Had my client taken my professional advice before lodging a visa application, I would have told him to wait until he had his completion letter (incorrect as it was) before lodging and he would have been OK.

In a similar case I was able to satisfy the tribunal that my client had met the Australian Study Requirements before lodging his visa application, but not this time, due to the intransigence of the course provider.

In all the circumstances of the case, my client was perhaps not much worse off for having lodged a failed review application, except for $2.6K in in fees and costs and being unable to lodge another onshore application. There was no prospect that the course he was advised to take, would have let to permanent residence and he was able to work in Australia for just about the same time as a successful 485 application would have permitted.

I have sometimes been able to advise about a potentially more reliable and less costly path to permanent residence than study in Australia. It is impossible to predict which occupations will be on which list tomorrow, let alone some yeas in the future when a course of study has been completed.
*


----------



## niraaj (Apr 29, 2017)

gunpowder said:


> Yes, I already have a lawyer looking into this for me and I am waiting to hear back from them, but I just wanted to see what other people think as I've spoken to people who have given me drastically different responses.


Did your lawyer solve the problem?? I just want to know the hearing.


----------



## niraaj (Apr 29, 2017)

gunpowder said:


> Hi all, I've just gotten a refusal for my 485 (Temporary Graduate) visa application and am seeking the advice of a lawyer, but thought it might be helpful to get some other perspectives.
> 
> Basically, the reason I was refused was that I applied for the visa 5 days before my 'official' course completion date stated on my completion letter and therefore did not technically meet the six month Australian study requirement (which seems ridiculous and pedantic but there you go).

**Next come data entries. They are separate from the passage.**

/-- **Effect of the `log*` loop.** From `u = w` with `|w| = size m`, `|w| ≤ L`, a count `z = 1ᶜ`
and a fuel `g` of length `> log* m`: `z := 1^{c + log* m}`, `u` and `g` emptied (cost
`≤ |fuel| · (30 L + 36) + 1`). [folklore] -/
theorem runs_lsLoop : ∀ (fuel : List Bool) (m : ℕ) (w : List Bool) (cnt L : ℕ) (yv : List Bool),
    w.length = Nat.size m → w.length ≤ L → logStar m + 1 ≤ fuel.length →
      Runs lsLoop (file [] yv (List.replicate cnt true) [] [] w [] fuel)
        (file [] yv (List.replicate (cnt + logStar m) true) [] [] [] [] [])
        (fuel.length * (30 * L + 36) + 1)
  | [], m, w, cnt, L, yv, hw, hL, hf => by simp at hf
  | c :: fuel, m, w, cnt, L, yv, hw, hL, hf => by
    rcases Nat.lt_or_ge m 2 with hm | hm
    · -- the value is `≤ 1`: drop the (at most one) symbol, then idle
      have hls : logStar m = 0 := logStar_of_le_one (by omega)
      have hwl : w.length ≤ 1 := by
        rw [hw]; exact Nat.size_le.2 (by
          calc m < 2 := hm
            _ = 2 ^ 1 := rfl)
      have hidle := runs_lsLoop_idle fuel yv (List.replicate cnt true)
      have hbody : Runs body (file [] yv (List.replicate cnt true) [] [] w [] fuel)
          (file [] yv (List.replicate cnt true) [] [] [] [] fuel) 4 := by
        match w, hwl with
        | [], _ => exact (Runs.pop_nil _ _ (by simp) (Runs.skip _)).mono (by norm_num)
        | [b], _ =>
          cases b
          · exact Runs.pop_false _ _ (w := []) (by simp)
              (Runs.pop_nil _ _ (by simp) ((Runs.skip _).of_eq (by simp) (by norm_num)))
          · exact Runs.pop_true _ _ (w := []) (by simp)
              (Runs.pop_nil _ _ (by simp) ((Runs.skip _).of_eq (by simp) (by norm_num)))
      have e : file [] yv (List.replicate cnt true) [] [] [] [] [] =
          file [] yv (List.replicate (cnt + logStar m) true) [] [] [] [] [] := by rw [hls]; rfl
      have hcost : 4 + 2 + (4 * fuel.length + 1) ≤ (c :: fuel).length * (30 * L + 36) + 1 := by
        simp only [List.length_cons]; nlinarith
      cases c
      · exact (Runs.loop_false (w := fuel) (by simp) (by simpa using hbody) hidle).of_eq e hcost
      · exact (Runs.loop_true (w := fuel) (by simp) (by simpa using hbody) hidle).of_eq e hcost

    · -- an effective round
      have hbody := runs_body_two_le hm w hw yv fuel cnt
      have hsz' : (encodeNat (Nat.log 2 m)).length = Nat.size (Nat.log 2 m) :=
        TM2Pass.length_encodeNat_eq_size _
      have hL' : (encodeNat (Nat.log 2 m)).length ≤ L := by
        rw [hsz', size_eq_log_succ' (by
          have := Nat.le_log_of_pow_le one_lt_two (by simpa using hm : 2 ^ 1 ≤ m); omega)]
        rw [hw, size_eq_log_succ' (by omega)] at hL
        have := Nat.log_lt_self 2 (show Nat.log 2 m ≠ 0 by
          have := Nat.le_log_of_pow_le one_lt_two (by simpa using hm : 2 ^ 1 ≤ m); omega)
        have := Nat.log_mono_right (b := 2) (Nat.log_lt_self 2 (show m ≠ 0 by omega)).le
        omega
      have hls : logStar m = logStar (Nat.log 2 m) + 1 := logStar_of_two_le hm
      have ih := runs_lsLoop fuel (Nat.log 2 m) (encodeNat (Nat.log 2 m)) (cnt + 1) L yv hsz' hL'
        (by simp at hf; omega)
      have e : file [] yv (List.replicate (cnt + 1 + logStar (Nat.log 2 m)) true) [] [] [] [] [] =
          file [] yv (List.replicate (cnt + logStar m) true) [] [] [] [] [] := by
        rw [hls, show cnt + 1 + logStar (Nat.log 2 m) = cnt + (logStar (Nat.log 2 m) + 1) by ring]
      have hcost : 30 * w.length + 34 + 2 + (fuel.length * (30 * L + 36) + 1) ≤
          (c :: fuel).length * (30 * L + 36) + 1 := by
        simp only [List.length_cons]
        nlinarith [hL]
      cases c
      · exact (Runs.loop_false (w := fuel) (by simp) (by simpa using hbody) ih).of_eq e hcost
      · exact (Runs.loop_true (w := fuel) (by simp) (by simpa using hbody) ih).of_eq e hcost
/-- Push one zero on `y` per symbol of `t`. [folklore] -/
def zerosLoop : Com AReg := loop .t (push .y false) (push .y false)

I applied on the 3rd August and my completion letter stated that my course completion date was 8th August.
> 
> ...


Did u won the case in AAT ... . Seek ur advise.


----------



## niraaj (Apr 29, 2017)

Di u won the case


----------



## niraaj (Apr 29, 2017)

Hope this case is already solved. Can any one thell me whats the decision. As my hearing is also approaching soon.


----------



## Suryateja (Aug 3, 2018)

*Fss*



niraaj said:


> Di u won the case


what happen with ur case.. did you win ???
I have to lodge the application in a week


----------



## grachipmunks (Jan 1, 2019)

Hi Niraaj,

do u mind telling me on how ur case turned out to be? I have a similar case and is seeking for advice on what is the best way to go right now.

thank you,
grace


----------



## grachipmunks (Jan 1, 2019)

hi suryateja,

how did ur case go? i have a very similar case and was wondering how the case turned out to be.

thanks,


----------



## grachipmunks (Jan 1, 2019)

hey gunpowder,

how did ur case end up to be? i have a very similar case and was wondering what is the best way to go now.

thanks,


----------